Collected data entries
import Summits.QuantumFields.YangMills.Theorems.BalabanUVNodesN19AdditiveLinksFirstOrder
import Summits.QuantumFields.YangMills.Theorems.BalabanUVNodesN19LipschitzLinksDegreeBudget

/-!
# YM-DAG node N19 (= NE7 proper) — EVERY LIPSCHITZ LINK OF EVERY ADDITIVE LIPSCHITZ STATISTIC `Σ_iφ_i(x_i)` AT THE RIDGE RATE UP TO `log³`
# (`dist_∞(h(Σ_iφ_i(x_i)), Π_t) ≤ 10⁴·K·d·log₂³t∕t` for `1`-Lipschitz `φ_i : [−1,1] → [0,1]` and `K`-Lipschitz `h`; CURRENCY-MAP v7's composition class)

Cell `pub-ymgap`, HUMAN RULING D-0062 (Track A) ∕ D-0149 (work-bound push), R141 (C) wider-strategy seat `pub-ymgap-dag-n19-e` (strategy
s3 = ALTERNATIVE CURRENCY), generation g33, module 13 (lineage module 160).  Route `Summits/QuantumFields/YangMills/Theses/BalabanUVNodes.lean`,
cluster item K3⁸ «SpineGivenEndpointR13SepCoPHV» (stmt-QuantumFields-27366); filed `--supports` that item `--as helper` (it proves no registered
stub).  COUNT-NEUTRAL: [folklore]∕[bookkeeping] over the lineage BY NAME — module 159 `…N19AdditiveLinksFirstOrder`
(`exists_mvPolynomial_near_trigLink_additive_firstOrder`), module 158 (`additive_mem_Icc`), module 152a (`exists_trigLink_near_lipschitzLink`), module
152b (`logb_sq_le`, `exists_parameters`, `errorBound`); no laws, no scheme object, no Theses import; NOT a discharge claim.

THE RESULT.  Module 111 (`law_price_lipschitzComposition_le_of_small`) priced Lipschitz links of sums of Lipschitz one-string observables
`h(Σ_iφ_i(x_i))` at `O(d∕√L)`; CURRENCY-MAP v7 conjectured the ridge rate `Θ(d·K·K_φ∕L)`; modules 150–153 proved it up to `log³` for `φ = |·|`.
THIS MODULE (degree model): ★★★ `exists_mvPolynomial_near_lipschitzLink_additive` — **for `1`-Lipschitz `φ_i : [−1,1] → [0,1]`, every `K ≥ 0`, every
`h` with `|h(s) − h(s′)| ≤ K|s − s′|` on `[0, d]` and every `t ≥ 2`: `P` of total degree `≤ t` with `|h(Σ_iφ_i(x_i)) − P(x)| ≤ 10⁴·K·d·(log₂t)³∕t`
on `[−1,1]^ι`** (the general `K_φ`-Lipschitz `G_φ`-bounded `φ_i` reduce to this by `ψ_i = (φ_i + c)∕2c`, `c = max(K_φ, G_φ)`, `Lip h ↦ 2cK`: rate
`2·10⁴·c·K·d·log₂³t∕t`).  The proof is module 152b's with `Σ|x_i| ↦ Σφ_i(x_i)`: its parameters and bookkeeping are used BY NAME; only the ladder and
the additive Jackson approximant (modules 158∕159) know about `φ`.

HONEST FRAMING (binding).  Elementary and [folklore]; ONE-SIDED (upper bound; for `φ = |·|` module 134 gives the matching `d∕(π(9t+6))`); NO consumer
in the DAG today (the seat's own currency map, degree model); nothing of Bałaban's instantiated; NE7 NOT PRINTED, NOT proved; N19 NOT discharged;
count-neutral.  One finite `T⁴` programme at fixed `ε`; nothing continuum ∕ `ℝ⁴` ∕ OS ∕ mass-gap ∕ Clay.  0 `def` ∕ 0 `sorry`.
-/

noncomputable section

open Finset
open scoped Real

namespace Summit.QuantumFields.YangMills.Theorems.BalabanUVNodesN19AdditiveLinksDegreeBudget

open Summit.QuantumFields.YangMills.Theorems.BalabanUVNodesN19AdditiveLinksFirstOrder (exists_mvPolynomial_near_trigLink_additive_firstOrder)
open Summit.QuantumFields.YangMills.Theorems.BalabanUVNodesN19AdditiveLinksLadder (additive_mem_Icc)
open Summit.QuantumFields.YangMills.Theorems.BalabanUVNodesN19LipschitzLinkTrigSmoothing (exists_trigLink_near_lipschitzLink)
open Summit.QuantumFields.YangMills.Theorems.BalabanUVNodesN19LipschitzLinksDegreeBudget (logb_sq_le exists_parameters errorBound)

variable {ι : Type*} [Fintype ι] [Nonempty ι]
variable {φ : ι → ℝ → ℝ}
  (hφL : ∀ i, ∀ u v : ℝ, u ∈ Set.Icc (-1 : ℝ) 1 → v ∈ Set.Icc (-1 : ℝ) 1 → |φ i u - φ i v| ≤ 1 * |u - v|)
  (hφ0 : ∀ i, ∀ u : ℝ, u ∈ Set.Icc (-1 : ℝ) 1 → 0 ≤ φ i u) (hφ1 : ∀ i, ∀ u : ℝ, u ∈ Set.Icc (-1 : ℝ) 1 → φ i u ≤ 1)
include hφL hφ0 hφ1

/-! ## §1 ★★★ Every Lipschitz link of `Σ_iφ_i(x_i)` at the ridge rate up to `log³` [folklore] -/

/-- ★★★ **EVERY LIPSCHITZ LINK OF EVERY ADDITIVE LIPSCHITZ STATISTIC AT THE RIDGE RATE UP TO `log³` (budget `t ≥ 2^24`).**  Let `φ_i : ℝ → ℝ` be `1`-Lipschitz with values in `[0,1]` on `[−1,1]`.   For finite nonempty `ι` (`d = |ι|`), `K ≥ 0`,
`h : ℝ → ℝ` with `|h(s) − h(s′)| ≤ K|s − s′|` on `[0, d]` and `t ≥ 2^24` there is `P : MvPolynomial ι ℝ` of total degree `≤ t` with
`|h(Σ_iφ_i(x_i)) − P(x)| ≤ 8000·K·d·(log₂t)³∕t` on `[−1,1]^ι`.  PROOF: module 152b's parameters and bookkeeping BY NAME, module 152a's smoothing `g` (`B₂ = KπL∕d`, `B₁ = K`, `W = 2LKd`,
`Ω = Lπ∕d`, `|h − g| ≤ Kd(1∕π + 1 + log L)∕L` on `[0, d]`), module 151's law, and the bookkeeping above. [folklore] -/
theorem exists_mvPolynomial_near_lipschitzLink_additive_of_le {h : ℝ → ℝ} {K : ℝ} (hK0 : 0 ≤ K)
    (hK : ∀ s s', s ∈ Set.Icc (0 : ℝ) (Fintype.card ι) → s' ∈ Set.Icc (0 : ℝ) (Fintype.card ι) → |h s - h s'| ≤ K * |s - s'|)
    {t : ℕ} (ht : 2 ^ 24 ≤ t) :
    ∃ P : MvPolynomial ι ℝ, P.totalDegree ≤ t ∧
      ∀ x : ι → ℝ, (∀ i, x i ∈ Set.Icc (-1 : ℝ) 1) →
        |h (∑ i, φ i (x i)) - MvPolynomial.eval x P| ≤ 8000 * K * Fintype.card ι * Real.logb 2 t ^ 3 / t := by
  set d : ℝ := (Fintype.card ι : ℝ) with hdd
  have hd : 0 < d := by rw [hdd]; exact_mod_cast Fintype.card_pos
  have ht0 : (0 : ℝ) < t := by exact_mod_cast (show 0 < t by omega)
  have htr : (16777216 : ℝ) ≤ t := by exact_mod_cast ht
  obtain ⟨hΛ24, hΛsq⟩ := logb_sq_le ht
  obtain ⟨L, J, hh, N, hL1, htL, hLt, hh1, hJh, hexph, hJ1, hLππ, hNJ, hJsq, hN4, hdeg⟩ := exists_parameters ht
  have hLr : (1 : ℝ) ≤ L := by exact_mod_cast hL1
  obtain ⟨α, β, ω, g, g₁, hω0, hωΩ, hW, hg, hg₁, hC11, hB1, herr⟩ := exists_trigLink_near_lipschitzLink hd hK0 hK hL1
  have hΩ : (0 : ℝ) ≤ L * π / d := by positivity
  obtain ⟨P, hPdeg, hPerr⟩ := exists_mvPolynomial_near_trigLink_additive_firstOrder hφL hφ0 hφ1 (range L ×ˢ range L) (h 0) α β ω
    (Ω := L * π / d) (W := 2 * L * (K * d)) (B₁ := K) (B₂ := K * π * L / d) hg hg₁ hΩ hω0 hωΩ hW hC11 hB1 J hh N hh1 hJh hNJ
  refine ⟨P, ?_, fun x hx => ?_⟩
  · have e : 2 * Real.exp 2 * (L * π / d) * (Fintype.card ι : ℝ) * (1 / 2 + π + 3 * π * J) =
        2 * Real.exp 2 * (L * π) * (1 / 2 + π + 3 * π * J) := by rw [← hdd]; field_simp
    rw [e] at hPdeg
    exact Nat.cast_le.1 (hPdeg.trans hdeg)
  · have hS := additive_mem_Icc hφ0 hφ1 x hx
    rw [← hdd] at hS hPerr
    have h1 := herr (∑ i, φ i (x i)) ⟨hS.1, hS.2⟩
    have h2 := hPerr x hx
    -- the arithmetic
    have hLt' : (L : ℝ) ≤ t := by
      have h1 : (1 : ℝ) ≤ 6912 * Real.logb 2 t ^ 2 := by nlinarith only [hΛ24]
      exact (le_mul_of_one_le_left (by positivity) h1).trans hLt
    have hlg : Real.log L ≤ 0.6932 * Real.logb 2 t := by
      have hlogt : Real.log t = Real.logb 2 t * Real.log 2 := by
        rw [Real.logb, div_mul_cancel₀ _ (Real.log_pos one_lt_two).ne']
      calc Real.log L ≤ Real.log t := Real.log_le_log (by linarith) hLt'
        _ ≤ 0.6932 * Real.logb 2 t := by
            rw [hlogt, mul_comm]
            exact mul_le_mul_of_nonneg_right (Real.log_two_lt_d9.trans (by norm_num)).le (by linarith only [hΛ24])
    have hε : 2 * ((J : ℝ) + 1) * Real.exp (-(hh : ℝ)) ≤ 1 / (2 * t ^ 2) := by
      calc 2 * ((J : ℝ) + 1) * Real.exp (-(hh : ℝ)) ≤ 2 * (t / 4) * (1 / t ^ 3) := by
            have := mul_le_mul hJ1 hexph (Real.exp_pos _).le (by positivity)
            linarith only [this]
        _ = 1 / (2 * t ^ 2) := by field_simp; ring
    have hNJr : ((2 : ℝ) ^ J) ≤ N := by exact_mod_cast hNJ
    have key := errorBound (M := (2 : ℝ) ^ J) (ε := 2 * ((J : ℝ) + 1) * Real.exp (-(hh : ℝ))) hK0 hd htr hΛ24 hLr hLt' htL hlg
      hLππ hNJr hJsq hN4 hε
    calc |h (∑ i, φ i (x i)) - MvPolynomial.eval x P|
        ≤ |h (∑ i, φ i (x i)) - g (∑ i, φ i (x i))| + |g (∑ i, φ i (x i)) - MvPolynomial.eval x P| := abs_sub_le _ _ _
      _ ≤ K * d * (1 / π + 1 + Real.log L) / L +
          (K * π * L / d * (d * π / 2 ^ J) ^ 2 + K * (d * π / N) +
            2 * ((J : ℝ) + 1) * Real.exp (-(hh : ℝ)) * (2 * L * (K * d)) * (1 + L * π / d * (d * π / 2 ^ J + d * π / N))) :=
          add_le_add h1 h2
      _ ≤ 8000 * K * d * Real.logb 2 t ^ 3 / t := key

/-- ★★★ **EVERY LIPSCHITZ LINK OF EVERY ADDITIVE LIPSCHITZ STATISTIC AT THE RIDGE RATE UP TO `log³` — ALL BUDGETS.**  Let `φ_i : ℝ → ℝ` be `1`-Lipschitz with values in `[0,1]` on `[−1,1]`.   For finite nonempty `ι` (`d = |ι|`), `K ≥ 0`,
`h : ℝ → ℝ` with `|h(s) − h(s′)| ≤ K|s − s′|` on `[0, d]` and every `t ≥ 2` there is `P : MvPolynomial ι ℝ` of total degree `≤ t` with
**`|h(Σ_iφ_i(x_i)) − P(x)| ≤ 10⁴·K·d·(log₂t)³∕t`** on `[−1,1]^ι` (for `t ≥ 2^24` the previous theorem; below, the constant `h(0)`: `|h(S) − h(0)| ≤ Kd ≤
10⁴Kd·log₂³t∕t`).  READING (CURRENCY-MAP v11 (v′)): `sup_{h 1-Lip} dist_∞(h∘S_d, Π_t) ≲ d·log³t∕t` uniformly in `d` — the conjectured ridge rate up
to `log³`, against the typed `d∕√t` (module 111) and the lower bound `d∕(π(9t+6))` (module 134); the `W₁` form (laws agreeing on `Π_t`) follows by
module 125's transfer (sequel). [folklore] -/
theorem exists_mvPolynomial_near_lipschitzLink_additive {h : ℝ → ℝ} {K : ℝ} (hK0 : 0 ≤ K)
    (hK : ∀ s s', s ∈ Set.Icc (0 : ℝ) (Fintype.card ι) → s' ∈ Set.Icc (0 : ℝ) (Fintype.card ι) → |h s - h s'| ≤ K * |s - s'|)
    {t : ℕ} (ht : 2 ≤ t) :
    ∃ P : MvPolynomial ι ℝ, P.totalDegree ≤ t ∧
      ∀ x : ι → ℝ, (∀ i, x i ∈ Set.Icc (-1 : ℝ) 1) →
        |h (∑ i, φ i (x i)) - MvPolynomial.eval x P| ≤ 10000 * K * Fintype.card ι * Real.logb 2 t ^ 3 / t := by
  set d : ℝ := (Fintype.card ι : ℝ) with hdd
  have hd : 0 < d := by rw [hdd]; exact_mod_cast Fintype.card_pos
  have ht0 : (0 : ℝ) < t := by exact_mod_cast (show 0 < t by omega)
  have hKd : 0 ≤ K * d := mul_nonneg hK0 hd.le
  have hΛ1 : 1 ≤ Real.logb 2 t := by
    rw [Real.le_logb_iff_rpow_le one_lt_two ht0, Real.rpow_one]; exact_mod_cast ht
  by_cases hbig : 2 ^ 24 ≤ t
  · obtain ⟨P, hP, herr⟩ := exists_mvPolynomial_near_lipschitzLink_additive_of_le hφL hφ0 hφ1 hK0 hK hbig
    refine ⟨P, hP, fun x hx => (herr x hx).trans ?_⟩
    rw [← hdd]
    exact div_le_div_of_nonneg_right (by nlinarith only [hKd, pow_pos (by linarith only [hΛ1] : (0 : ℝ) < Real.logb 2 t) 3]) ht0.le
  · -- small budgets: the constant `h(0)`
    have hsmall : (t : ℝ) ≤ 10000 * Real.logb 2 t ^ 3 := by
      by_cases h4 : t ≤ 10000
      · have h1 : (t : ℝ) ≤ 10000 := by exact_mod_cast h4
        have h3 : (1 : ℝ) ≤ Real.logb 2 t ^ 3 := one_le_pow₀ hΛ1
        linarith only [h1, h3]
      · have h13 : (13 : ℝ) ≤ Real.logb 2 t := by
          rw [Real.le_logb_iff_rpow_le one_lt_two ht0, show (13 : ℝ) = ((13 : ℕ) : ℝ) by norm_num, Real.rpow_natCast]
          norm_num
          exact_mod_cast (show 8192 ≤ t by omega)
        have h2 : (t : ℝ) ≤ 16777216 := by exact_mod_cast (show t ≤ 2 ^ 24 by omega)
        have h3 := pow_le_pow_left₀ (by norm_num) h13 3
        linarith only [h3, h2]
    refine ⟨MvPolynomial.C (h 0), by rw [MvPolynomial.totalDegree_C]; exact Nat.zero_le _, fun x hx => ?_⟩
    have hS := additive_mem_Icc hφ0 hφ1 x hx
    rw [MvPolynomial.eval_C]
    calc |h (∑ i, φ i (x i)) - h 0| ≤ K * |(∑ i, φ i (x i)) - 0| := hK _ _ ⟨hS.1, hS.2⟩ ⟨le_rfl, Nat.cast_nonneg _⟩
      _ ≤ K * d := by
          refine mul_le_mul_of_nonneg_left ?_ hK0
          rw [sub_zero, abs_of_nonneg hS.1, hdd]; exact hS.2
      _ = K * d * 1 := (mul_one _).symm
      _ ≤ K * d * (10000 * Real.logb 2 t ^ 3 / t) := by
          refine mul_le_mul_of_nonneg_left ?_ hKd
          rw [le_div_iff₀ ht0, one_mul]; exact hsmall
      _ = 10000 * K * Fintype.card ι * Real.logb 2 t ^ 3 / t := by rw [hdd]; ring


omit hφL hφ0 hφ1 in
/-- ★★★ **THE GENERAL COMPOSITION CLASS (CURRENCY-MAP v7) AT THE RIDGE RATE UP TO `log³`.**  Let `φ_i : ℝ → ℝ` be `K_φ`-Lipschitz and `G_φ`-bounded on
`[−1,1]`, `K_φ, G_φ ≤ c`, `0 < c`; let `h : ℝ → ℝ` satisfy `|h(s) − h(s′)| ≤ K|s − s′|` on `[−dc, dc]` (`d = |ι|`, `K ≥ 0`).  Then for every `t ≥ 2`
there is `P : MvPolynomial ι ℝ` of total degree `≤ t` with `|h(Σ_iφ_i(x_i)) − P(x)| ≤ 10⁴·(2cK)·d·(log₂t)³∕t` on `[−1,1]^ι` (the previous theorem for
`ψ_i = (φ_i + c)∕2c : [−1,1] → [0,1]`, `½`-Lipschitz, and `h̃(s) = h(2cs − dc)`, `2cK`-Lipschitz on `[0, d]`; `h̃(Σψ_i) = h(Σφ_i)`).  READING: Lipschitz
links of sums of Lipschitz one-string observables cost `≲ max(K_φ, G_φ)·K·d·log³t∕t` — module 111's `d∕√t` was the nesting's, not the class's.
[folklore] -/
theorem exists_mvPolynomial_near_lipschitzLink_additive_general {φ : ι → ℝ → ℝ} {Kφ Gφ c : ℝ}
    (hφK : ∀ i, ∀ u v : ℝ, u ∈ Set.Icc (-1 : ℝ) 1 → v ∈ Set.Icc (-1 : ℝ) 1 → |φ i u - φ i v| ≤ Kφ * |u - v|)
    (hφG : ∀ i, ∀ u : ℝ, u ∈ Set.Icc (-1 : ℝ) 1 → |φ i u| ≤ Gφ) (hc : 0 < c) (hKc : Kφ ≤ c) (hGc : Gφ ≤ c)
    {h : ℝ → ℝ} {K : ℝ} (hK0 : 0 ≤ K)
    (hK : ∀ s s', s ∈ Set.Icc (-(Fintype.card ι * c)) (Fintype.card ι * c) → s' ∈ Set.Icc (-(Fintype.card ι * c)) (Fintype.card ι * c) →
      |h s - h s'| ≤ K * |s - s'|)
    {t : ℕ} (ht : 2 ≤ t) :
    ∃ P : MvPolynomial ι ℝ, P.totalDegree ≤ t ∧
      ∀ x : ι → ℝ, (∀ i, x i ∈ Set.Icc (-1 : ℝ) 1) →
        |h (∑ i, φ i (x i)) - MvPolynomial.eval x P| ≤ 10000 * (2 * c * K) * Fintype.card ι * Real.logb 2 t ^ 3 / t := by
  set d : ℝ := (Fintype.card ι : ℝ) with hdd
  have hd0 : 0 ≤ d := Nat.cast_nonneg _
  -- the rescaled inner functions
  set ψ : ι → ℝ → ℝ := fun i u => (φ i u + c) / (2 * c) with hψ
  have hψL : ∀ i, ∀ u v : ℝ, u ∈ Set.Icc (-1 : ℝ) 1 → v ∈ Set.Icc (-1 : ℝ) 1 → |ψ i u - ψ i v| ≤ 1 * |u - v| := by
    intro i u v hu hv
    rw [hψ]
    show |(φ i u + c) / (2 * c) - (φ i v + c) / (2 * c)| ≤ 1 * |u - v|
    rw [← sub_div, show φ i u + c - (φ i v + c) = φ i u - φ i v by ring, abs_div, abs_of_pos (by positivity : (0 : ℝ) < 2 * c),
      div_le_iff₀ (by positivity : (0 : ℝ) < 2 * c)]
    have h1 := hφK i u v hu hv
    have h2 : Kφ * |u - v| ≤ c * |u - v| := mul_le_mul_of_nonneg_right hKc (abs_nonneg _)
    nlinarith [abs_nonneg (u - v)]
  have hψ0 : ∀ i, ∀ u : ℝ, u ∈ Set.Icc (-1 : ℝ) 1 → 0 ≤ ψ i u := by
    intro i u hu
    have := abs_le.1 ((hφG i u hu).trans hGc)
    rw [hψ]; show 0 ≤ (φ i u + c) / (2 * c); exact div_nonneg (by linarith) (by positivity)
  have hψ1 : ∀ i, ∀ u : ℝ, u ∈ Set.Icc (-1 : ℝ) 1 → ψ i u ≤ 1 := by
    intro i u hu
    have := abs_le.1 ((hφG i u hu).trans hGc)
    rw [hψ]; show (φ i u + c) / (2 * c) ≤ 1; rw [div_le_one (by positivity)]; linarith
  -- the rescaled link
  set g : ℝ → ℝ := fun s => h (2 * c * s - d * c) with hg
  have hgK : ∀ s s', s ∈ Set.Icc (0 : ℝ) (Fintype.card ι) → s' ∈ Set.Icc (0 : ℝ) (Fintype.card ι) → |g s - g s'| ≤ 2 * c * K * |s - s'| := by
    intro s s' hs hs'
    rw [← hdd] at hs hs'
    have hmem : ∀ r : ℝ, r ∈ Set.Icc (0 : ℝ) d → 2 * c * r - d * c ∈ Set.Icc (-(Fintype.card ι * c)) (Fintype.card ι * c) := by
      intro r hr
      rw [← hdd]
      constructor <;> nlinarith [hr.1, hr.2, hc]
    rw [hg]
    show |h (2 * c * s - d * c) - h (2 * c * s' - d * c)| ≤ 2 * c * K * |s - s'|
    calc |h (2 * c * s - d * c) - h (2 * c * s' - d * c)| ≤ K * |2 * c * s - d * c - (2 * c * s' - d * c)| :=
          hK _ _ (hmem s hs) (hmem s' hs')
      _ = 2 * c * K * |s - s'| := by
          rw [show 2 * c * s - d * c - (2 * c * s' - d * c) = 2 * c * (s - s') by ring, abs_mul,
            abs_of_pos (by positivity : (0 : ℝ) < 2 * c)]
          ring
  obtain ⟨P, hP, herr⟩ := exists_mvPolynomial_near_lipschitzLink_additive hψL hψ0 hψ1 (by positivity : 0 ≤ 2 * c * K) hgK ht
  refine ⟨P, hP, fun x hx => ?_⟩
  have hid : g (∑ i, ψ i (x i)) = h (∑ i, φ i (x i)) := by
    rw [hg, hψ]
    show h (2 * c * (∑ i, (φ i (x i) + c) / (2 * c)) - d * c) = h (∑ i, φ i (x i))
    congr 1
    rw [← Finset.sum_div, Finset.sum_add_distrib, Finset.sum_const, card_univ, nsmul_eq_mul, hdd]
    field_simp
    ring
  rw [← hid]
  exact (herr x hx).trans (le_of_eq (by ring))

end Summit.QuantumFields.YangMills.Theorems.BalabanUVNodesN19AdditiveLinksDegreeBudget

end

--

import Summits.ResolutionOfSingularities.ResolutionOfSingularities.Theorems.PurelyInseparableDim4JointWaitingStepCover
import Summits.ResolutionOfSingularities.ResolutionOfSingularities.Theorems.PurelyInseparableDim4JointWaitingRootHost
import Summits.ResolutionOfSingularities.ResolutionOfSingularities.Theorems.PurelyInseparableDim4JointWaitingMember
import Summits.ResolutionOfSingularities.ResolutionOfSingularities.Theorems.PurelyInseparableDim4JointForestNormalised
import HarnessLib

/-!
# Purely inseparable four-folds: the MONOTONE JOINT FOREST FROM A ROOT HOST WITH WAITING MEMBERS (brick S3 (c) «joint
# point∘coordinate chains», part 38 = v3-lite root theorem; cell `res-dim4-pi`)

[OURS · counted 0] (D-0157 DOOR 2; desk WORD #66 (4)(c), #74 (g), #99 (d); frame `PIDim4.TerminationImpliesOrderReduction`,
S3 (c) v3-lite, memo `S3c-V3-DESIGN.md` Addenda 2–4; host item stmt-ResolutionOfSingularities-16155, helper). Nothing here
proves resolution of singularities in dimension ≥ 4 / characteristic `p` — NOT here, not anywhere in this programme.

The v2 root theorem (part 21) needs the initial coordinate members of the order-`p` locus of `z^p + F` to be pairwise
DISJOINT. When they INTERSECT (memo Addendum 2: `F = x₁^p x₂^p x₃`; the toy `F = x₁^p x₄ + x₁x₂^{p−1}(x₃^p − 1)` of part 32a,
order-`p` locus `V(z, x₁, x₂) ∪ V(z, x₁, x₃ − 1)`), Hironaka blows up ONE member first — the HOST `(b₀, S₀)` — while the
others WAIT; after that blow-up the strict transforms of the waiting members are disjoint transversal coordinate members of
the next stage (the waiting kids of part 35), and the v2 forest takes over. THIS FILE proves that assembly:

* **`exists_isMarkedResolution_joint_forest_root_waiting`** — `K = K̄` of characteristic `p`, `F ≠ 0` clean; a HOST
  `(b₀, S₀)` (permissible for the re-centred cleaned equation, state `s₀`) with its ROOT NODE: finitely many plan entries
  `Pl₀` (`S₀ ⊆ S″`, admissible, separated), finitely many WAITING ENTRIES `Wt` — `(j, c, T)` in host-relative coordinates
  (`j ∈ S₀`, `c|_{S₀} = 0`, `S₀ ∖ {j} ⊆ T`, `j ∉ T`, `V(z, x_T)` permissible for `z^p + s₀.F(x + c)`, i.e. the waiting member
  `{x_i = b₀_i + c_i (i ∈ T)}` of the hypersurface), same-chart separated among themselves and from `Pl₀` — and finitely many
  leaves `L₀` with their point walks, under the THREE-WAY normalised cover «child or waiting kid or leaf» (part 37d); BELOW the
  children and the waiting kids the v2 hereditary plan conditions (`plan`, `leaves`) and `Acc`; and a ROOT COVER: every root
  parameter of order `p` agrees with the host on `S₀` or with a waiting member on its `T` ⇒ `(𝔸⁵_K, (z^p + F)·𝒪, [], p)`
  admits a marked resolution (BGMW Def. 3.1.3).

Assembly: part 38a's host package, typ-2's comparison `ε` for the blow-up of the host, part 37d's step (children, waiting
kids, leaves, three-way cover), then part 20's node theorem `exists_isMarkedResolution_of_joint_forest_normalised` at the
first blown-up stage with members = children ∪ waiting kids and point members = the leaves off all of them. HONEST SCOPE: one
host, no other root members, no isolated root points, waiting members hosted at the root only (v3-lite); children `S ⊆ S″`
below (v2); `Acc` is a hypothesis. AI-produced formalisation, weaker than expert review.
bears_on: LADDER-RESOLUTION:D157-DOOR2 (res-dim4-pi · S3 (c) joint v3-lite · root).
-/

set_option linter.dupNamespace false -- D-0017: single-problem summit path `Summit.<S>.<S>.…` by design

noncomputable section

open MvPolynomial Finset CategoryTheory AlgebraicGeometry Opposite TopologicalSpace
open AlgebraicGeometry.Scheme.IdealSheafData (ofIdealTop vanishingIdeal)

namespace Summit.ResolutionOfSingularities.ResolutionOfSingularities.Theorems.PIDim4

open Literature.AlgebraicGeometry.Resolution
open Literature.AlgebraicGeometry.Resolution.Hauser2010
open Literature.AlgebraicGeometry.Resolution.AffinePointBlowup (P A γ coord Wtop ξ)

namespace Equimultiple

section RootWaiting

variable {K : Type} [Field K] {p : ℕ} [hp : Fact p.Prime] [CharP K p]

--- TASK STATEMENT ---
Above are the lines; repeat exactly the ones from the line containing "small budgets: the" down to the line containing "ℝ) ≤ Real.logb 2 t := by", both inclusive.

--- RESULT FOR THIS TASK ---
  · -- small budgets: the constant `h(0)`
    have hsmall : (t : ℝ) ≤ 10000 * Real.logb 2 t ^ 3 := by
      by_cases h4 : t ≤ 10000
      · have h1 : (t : ℝ) ≤ 10000 := by exact_mod_cast h4
        have h3 : (1 : ℝ) ≤ Real.logb 2 t ^ 3 := one_le_pow₀ hΛ1
        linarith only [h1, h3]
      · have h13 : (13 : ℝ) ≤ Real.logb 2 t := by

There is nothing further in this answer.